Only a few people know (but I'm sure many could speculate) that one of my nicknames in life is Slob-ana. My dad coined this little pet name when I hastily moved into his house after high school, my lifetime's worth of mementos shoved carelessly about, mostly in plastic garbage bags (that's another long story). As I kept a meager trail from the door to the bed, he teased me mercilessly at the time, and eventually warned Mr. T about my habits, as if T weren't already aware. I have a great many talents in life and housekeeping is definitely not one of them. The only chore I really like is vacuuming but clean carpets do not a spotless house make.
With this in mind, I've found my that my apartment in Mesa vacillates between moderately orderly to "Does a Human Actually Live Here???" and everything in between. Mostly I'm messy and cluttered with bad habits like dropping things at the door, nowhere near where they belong. I draw the line at dirty though and go on cleaning frenzies every so often (typically when I should be writing papers). I started a specific frenzy in December before I came home for Christmas break because I knew T would be visiting our "vacation home" on the return trip.
I mention the mess-factor because I'm completely aware of it. I don't try to hide it at all, although periodically I pretend I can reform. With this in mind, I was blown away by some non-fabulous things my ASU adventure had spawned during my first semester. For example, T noted my absolutely disgusting car that hadn't had a bath since the summer. He also pointed out that I'd neglected to take the price tag off of a mirror I bought in August and hadn't filled any of the picture frames on the wall. The most poignant discovery, however, was the five sour creams in my fridge. Yep, five unopened containers of sour cream dating August, September, October, November and December. Apparently I like to buy sour cream but not use it.
T gave me "the look" so many times last weekend, I had to reach deep into my soul and ponder what my problem is. Although I am a complete clutter monster, in the end, I've decided it's grad school. I keep so much on my plate--taking three classes, teaching two, working full time, flying home every other weekend--that it's impossible to keep all the balls in the air.
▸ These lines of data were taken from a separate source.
import Summits.Ventures.Crystal3D.Theorems.StickyWulffConstantGenericWallFloorConeCertificateFanA
import HarnessLib

/-!
# FAN cone certificates: a fan of tangent test directions per free ball (×1.28–1.39 larger tube radii) — part B (covering step, fan sectors)

Helper for `stmt-Ventures-19480` (E1 inside-tube half; lit g12, LIT §36(D)).  The landed `ConeCert`
tests the first-order margin in the four signed directions `±τ₀, ±τ₁` of an integer orthogonal tangent
frame and loses the covering constant `1/√2` (every tangent `w` is within `45°` of one of them).  A
`FanCert` carries, per free ball, LP certificates for a FAN of integer directions
`±α_k τ₀ ± β_k τ₁`, `(α_k, β_k)` running from `(1,0)` to `(0,1)` with increasing slope; every tangent
`w` lies in the cone of two CONSECUTIVE signed directions (`fan_coeffs`: sign flags put `w` in the first
quadrant, a discrete intermediate-value step finds the sector), and for the better of the two,
`cover_two` — purely algebraic: `W = xP + yQ`, `x, y ≥ 0` ⇒ `max(Ŵ·P̂, Ŵ·Q̂)² ≥ (1 + P̂·Q̂)/2` — gives
`Cd ‖w‖² ‖D‖² ≤ Cn ⟪w, D⟫²` with the certificate's rational covering constant `c² ≥ Cd/Cn`, checked in
integers per consecutive pair (`(2Cd − Cn)² |D_k|²|D_k'|² ≤ Cn² (D_k·D_k')²`, `D_k·D_l = α_kα_l|τ₀|² +
β_kβ_l|τ₁|²`).  Own contacts are in the OBSTACLE-general form `2·slot·P = P·P` (unit own balls:
`P·P = N`), second-order weight `B_N = Σ_own λ (P·P) + 6N Λ_free`, and the per-ball radius check is
`ρ_i² (Cn B_N² + 4N Cd r² |D|²) ≤ 16 N Cd r² |D|²` for every fan direction `D` at ball `i`
(`FanCert.rhoCheckAt`; for `Cn/Cd = 2` and an orthogonal pair this is the landed `rhoCheck`).
THEOREMS: `FanCert.eq_slots_rhoAt` / `eq_slots_rhoAt_dist` (check ∧ ∀ i, rhoCheckAt i (p i) q ⇒ every
admissible completion with ball `i` within chord `p i / q` of slot `i` IS the slot configuration),
`FanCert.eq_slotSet_of_slotMatched` (finset form in the `SlotMatched` currency of
`…ConeCertificateRhoPerBall`, feeding `exactOnly_of_slotTube_and_exhaustion`).
NUMBERS (exact, `cert/gencert_fan.py`, K = 12 directions, Cd/Cn = 9866/10000; kernel-checked data files
`…ConeCertFan{Fcc55,Hcp451,Hcp1743,Hcp1735,Hcp615,Hcp719,Hcp1739}`), per-ball radii FAN vs the landed per-ball
`…ConeCertRhoAt*` (orthogonal pair): C12-55 (0.104, 0.193, 0.193, 0.104, 0.193, 0.193, 0.280) vs (0.074, 0.141, 0.141,
0.074, 0.141, 0.141, 0.201); A12-451 (0.144, 0.152, 0.152, 0.144, 0.147, 0.135, 0.135) vs (0.108, 0.115, 0.115, 0.108,
0.106, 0.096, 0.133); A12-1743 (0.393, 0.393, 0.204, 0.204) vs (0.282, 0.282, 0.145, 0.167); A12-1735 (0.241, 0.280,
0.256, 0.175, 0.175) vs (0.175, 0.201, 0.199, 0.127, 0.132); A12-615 (0.280, 0.280, 0.153, 0.153, 0.153, 0.153) vs
(0.201, 0.201, 0.114, 0.114, 0.114, 0.125); A12-719 min 0.161 vs 0.119; A12-1739 min 0.204 vs 0.145 (×1.35–1.41 on
the binding ball).  lit g12 (crystal3d-full; HOME/cf-lit/lean/conecert-fan/).

WHAT THIS IS NOT: the exhaustion outside the tube (eng lineage B / cf-p2 lineage A); rung F-C1 not moved.
-/

noncomputable section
It's not until someone points things out to me that I can see what's slipped through the cracks. Honestly, it feels like I'm losing my mind 85% of the time. I have a hard time remembering what day it is or where I'm supposed to be at any given moment. (Do remind me that I signed up for this and I do, in fact, heart school... okay?)
As I'm not sure how to put more hours into the day and I'm pretty certain the workload isn't going to get lighter any time soon, I will simply say oh well and ask for consideration. To my family and friends: Although I drop off the face of the earth for months at the time, I still love you. Please have patience with me. I look forward to being a real person again in 2012-13. To my pathetic Corolla-mobile: One of my resolutions for the year is to wash you once a month. Even if it's every three months, that's still more baths than you've seen ever! To my uneaten sour creams: I don't know what to tell you. I speculate that I only buy you because T and I use a lot of sour cream at home. Since apparently you remind me of home, I will probably continue to buy you for no apparent reason.